━━━━━ RECORDS FOR THE TASK ━━━━━

import Literature.Topology.FourManifolds.DiscCollarNormalisation
import Literature.Topology.FourManifolds.SmaleDiffDisc
import HarnessLib

/-!
# `Diff⁺(D²)` is connected, in ambient-germ form

Topic `Literature/Topology/FourManifolds` (programme of the fact
`Literature.Topology.FourManifolds.cerf_pi0DiffDisc_relBoundary_three`, brick C3a = Cerf, Ch. IV §3, Propriété 3 for the faces of the
models; Smale 1959).  **Theorem** (`isoRel_id_of_germ`): an embedding germ `d` of the closed
unit disc `𝔻² ⊂ ℝ²` onto itself with positive Jacobian is the end of a self-isotopy of `𝔻²`:
there is a jointly smooth family `K_t` of embedding germs of `𝔻²` onto itself with `K₀ = id`
and `K₁ = d` on `𝔻²` (`PiecePar.IsoRel (𝔻 2) id d`).

Proof (Hirsch, Ch. 8 §3 with Smale's theorem):
1. `d = Θ₁ ∘ d₁` with `Θ` the ambient realisation of the boundary diffeotopy and `d₁` fixing the
   circle pointwise (`DiscIsotopyExtension.exists_factor_fixing_sphere`);
2. `d₁ ∼ f₂` with `f₂ = id` on a collar of the circle (`DiscCollarNormalisation`);
3. `f₂` extended by the identity is a diffeomorphism of `ℝ²` equal to `id` off the open disc,
   hence diffeotopic to `id` through such diffeomorphisms by Smale's theorem in the tree's form
   `unitBallDiffeotopyTrivial_euclideanSpace_two` (`SmaleDiffDisc.lean`); these stages preserve
   `𝔻²`, so `id ∼ f₂`;
4. compose: `id ∼ f₂ ∼ d₁`, and `K_t := Θ_t ∘ K'_t` ends at `Θ₁ ∘ d₁ = d`.

## References
* [Smale1959] S. Smale, *Diffeomorphisms of the 2-sphere*, Proc. AMS 10 (1959), 621–626, Thm. B.
* [HirschDT1976] M. W. Hirsch, *Differential Topology*, GTM 33 (1976), Ch. 8 §3, Thm. 3.3 ff.
* [CerfDiffeoSphere1968] J. Cerf, LNM 53 (1968), Ch. IV §3, Propriété 3.
-/

noncomputable section

open Set Function Filter Topology Metric
open scoped ContDiff Manifold

namespace Literature.Topology.FourManifolds

/-- Local notation: `𝔼 n` is the model Euclidean space `EuclideanSpace ℝ (Fin n)`. -/
local notation "𝔼 " n:arg => EuclideanSpace ℝ (Fin n)
/-- Local notation: `𝔻 n` is the closed unit ball in `EuclideanSpace ℝ (Fin n)`. -/
local notation "𝔻 " n:arg => (Metric.closedBall (0 : EuclideanSpace ℝ (Fin n)) 1)

namespace DiscDiffeoIsotopy

variable {k : ℕ}

/-! ### Extension by the identity of a germ which is the identity near the sphere -/

/-- **Extension by the identity.**  An embedding germ `f₂` of the closed unit ball onto itself
which is the identity on a collar `{1 - δ < ‖x‖ ≤ 1}` extends by the identity to a
diffeomorphism `s` of `ℝᵏ⁺¹` with `s = f₂` on the ball and `s = id` off the open ball.
[folklore] -/
theorem exists_diffeomorph_extend {f₂ : 𝔼 (k + 1) → 𝔼 (k + 1)}
    (hf : IsEmbGerm (𝔻 (k + 1)) f₂) (himg : f₂ '' (𝔻 (k + 1)) = 𝔻 (k + 1)) {δ : ℝ} (hδ : 0 < δ)
    (hcol : ∀ x ∈ 𝔻 (k + 1), 1 - δ < ‖x‖ → f₂ x = x) :
    ∃ s : 𝔼 (k + 1) ≃ₘ⟮𝓘(ℝ, 𝔼 (k + 1)), 𝓘(ℝ, 𝔼 (k + 1))⟯ 𝔼 (k + 1),
      (∀ x ∈ 𝔻 (k + 1), s x = f₂ x) ∧ ∀ y : 𝔼 (k + 1), 1 ≤ ‖y‖ → s y = y := by
  classical
  obtain ⟨g, hgs, hleft, -, -⟩ := hf.exists_inverse (isCompact_closedBall 0 1)
  have hl : ∀ x ∈ 𝔻 (k + 1), g (f₂ x) = x := fun x hx =>
    (hleft.filter_mono (nhds_le_nhdsSet hx)).self_of_nhds
  have hfD : ∀ x ∈ 𝔻 (k + 1), f₂ x ∈ 𝔻 (k + 1) := fun x hx => by
    rw [← himg]; exact mem_image_of_mem _ hx
  have hgD : ∀ y ∈ 𝔻 (k + 1), g y ∈ 𝔻 (k + 1) ∧ f₂ (g y) = y := fun y hy => by
    obtain ⟨x, hx, rfl⟩ : y ∈ f₂ '' (𝔻 (k + 1)) := by rw [himg]; exact hy
    rw [hl x hx]; exact ⟨hx, rfl⟩
  -- the extended map and its inverse
  set d₃ : 𝔼 (k + 1) → 𝔼 (k + 1) := fun x => if ‖x‖ ≤ 1 then f₂ x else x with hd₃
  set e : 𝔼 (k + 1) → 𝔼 (k + 1) := fun y => if ‖y‖ ≤ 1 then g y else y with he
  have hd₃D : ∀ x ∈ 𝔻 (k + 1), d₃ x = f₂ x := fun x hx => by
    simp only [hd₃, if_pos (mem_closedBall_zero_iff.1 hx)]
  have hd₃col : ∀ x : 𝔼 (k + 1), 1 - δ < ‖x‖ → d₃ x = x := fun x hx => by
    by_cases h1 : ‖x‖ ≤ 1
    · simp only [hd₃, if_pos h1]; exact hcol x (mem_closedBall_zero_iff.2 h1) hx
    · simp only [hd₃, if_neg h1]
  have hecol : ∀ y : 𝔼 (k + 1), 1 - δ < ‖y‖ → e y = y := fun y hy => by
    by_cases h1 : ‖y‖ ≤ 1
    · simp only [he, if_pos h1]
      have hyD : y ∈ 𝔻 (k + 1) := mem_closedBall_zero_iff.2 h1
      conv_lhs => rw [← hcol y hyD hy]
      exact hl y hyD
    · simp only [he, if_neg h1]
  -- smoothness: `f₂`/`g` on the open ball, the identity on `{1 - δ < ‖·‖}`
  have hsmooth : ∀ {φ ψ : 𝔼 (k + 1) → 𝔼 (k + 1)}, ContDiff ℝ ∞ ψ →
      (∀ x : 𝔼 (k + 1), ‖x‖ ≤ 1 → φ x = ψ x) → (∀ x : 𝔼 (k + 1), 1 - δ < ‖x‖ → φ x = x) →
      ContDiff ℝ ∞ φ := by
    intro φ ψ hψ hball hout
    refine contDiff_iff_contDiffAt.2 fun x => ?_
    by_cases hx : ‖x‖ < 1
    · have hev : φ =ᶠ[𝓝 x] ψ := by
        filter_upwards [(isOpen_lt continuous_norm continuous_const).mem_nhds hx] with y hy
        exact hball y hy.le
      exact hψ.contDiffAt.congr_of_eventuallyEq hev
    · have hx' : 1 - δ < ‖x‖ := by linarith [not_lt.1 hx]
      have hev : φ =ᶠ[𝓝 x] id := by
        filter_upwards [(isOpen_lt continuous_const continuous_norm).mem_nhds hx'] with y hy
        exact hout y hy
      exact contDiffAt_id.congr_of_eventuallyEq hev
  have hd₃s : ContDiff ℝ ∞ d₃ :=
    hsmooth hf.contDiff (fun x hx => by simp only [hd₃, if_pos hx]) hd₃col
  have hes : ContDiff ℝ ∞ e := hsmooth hgs (fun x hx => by simp only [he, if_pos hx]) hecol
  have hleft' : ∀ x, e (d₃ x) = x := fun x => by
    by_cases h1 : ‖x‖ ≤ 1
    · have hxD : x ∈ 𝔻 (k + 1) := mem_closedBall_zero_iff.2 h1
      simp only [hd₃, if_pos h1, he, if_pos (mem_closedBall_zero_iff.1 (hfD x hxD))]
      exact hl x hxD
    · simp only [hd₃, he, if_neg h1]
  have hright' : ∀ y, d₃ (e y) = y := fun y => by
    by_cases h1 : ‖y‖ ≤ 1
    · have hyD : y ∈ 𝔻 (k + 1) := mem_closedBall_zero_iff.2 h1
      obtain ⟨hgy, hfg⟩ := hgD y hyD
      simp only [he, if_pos h1, hd₃, if_pos (mem_closedBall_zero_iff.1 hgy)]
      exact hfg
    · simp only [he, hd₃, if_neg h1]
  refine ⟨⟨⟨d₃, e, hleft', hright'⟩, contMDiff_iff_contDiff.2 hd₃s, contMDiff_iff_contDiff.2 hes⟩,
    hd₃D, fun y hy => hd₃col y (by linarith)⟩

/-! ### Diffeotopies fixing the exterior are self-isotopies of the ball -/

/-- A diffeotopy of `ℝᵏ⁺¹` whose stages fix every point off the open unit ball is a
self-isotopy of the closed unit ball. [folklore] -/
theorem isSelfIsotopy_of_diffeotopy (D : Diffeotopy 𝓘(ℝ, 𝔼 (k + 1)) (𝔼 (k + 1)))
    (hfix : ∀ (t : ℝ) (y : 𝔼 (k + 1)), 1 ≤ ‖y‖ → D.toFun t y = y) :
    IsSelfIsotopy (𝔻 (k + 1)) D.toFun := by
  set A : AmbientIsotopy (𝓡 (k + 1)) (𝔼 (k + 1)) := D.toAmbientIsotopy with hA
  have hAD : A.toFun = D.toFun := D.toAmbientIsotopy_toFun
  have hbij : ∀ t, Bijective (D.toFun t) := fun t => hAD ▸ A.bijective t
  refine ⟨hAD ▸ A.contDiff_uncurry_toFun, fun t _ => hAD ▸ A.isEmbGerm_stage _ t,
    fun t _ => ?_, fun x _ => by rw [D.toFun_zero]; rfl⟩
  apply Subset.antisymm
  · rintro _ ⟨x, hx, rfl⟩
    by_contra hout
    have h1 : 1 ≤ ‖D.toFun t x‖ := by
      by_contra h; exact hout (mem_closedBall_zero_iff.2 (not_le.1 h).le)
    have h2 : D.toFun t (D.toFun t x) = D.toFun t x := hfix t _ h1
    have h3 : D.toFun t x = x := (hbij t).injective h2
    rw [h3] at hout
    exact hout hx
  · intro y hy
    obtain ⟨x, rfl⟩ := (hbij t).surjective y
    refine ⟨x, ?_, rfl⟩
    by_contra hout
    have h1 : 1 ≤ ‖x‖ := by
      by_contra h; exact hout (mem_closedBall_zero_iff.2 (not_le.1 h).le)
    rw [hfix t x h1] at hy
    exact hout hy

/-! ### The theorem -/

/-- **`Diff⁺(D²)` is connected (ambient-germ form).**  An orientation-preserving embedding germ
of the closed unit disc onto itself is the end of a self-isotopy of the disc:
`IsoRel (𝔻 2) id d`. [cite: Smale1959, Thm. B] [cite: HirschDT1976, Ch. 8 §3]
[cite: CerfDiffeoSphere1968, Ch. IV §3, Propriété 3] -/
theorem isoRel_id_of_germ {d : 𝔼 2 → 𝔼 2} (hd : IsEmbGerm (𝔻 2) d) (himg : d '' (𝔻 2) = 𝔻 2)
    (hdet : ∀ x ∈ 𝔻 2, 0 < LinearMap.det (fderiv ℝ d x : 𝔼 2 →ₗ[ℝ] 𝔼 2)) :
    IsoRel (𝔻 2) id d := by
  -- 1. factor `d = Θ₁ ∘ d₁` with `d₁` fixing the circle pointwise
  obtain ⟨Θ, d₁, hΘ, hd₁, hd₁img, -, hd₁fix, hfac⟩ := exists_factor_fixing_sphere hd himg hdet
  -- 2. collar normalisation of `d₁`
  obtain ⟨f₂, hrel, hf₂, hf₂img, δ, hδ, hcol⟩ :=
    CollarNormalisation.exists_isoRel_eq_id_near_sphere hd₁ hd₁img
      (fun x hx => hd₁fix x (mem_sphere_zero_iff_norm.2 hx))
  -- 3. extend `f₂` by the identity and apply Smale's theorem
  obtain ⟨s, hsD, hsfix⟩ := exists_diffeomorph_extend hf₂ hf₂img hδ hcol
  obtain ⟨D, hD1, hDfix⟩ := unitBallDiffeotopyTrivial_euclideanSpace_two s hsfix
  have hDself : IsSelfIsotopy (𝔻 2) D.toFun := isSelfIsotopy_of_diffeotopy D hDfix
  have h3 : IsoRel (𝔻 2) id f₂ := by
    refine ⟨D.toFun, hDself, fun x hx => ?_⟩
    rw [id, ← Diffeotopy.coe_stage, hD1, hsD x hx]
  -- 4. assemble: `id ∼ f₂ ∼ d₁`, then compose with `Θ`
  have h4 : IsoRel (𝔻 2) id d₁ := h3.trans (hrel.symm (isCompact_closedBall 0 1))
  obtain ⟨K', hK', hK'1⟩ := h4
  refine ⟨fun t x => Θ t (K' t x), hΘ.comp hK', fun x hx => ?_⟩
  rw [id, ← hfac x hx, hK'1 x hx, id]

end DiscDiffeoIsotopy

end Literature.Topology.FourManifolds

━━━━━

WHAT IS NEEDED: Repeat, exactly as they stand above, the lines from the line with "set e : 𝔼 (k" to the line with "[he, if_neg h1]", both lines included.

RESULT:
  set e : 𝔼 (k + 1) → 𝔼 (k + 1) := fun y => if ‖y‖ ≤ 1 then g y else y with he
  have hd₃D : ∀ x ∈ 𝔻 (k + 1), d₃ x = f₂ x := fun x hx => by
    simp only [hd₃, if_pos (mem_closedBall_zero_iff.1 hx)]
  have hd₃col : ∀ x : 𝔼 (k + 1), 1 - δ < ‖x‖ → d₃ x = x := fun x hx => by
    by_cases h1 : ‖x‖ ≤ 1
    · simp only [hd₃, if_pos h1]; exact hcol x (mem_closedBall_zero_iff.2 h1) hx
    · simp only [hd₃, if_neg h1]
  have hecol : ∀ y : 𝔼 (k + 1), 1 - δ < ‖y‖ → e y = y := fun y hy => by
    by_cases h1 : ‖y‖ ≤ 1
    · simp only [he, if_pos h1]
      have hyD : y ∈ 𝔻 (k + 1) := mem_closedBall_zero_iff.2 h1
      conv_lhs => rw [← hcol y hyD hy]
      exact hl y hyD
    · simp only [he, if_neg h1]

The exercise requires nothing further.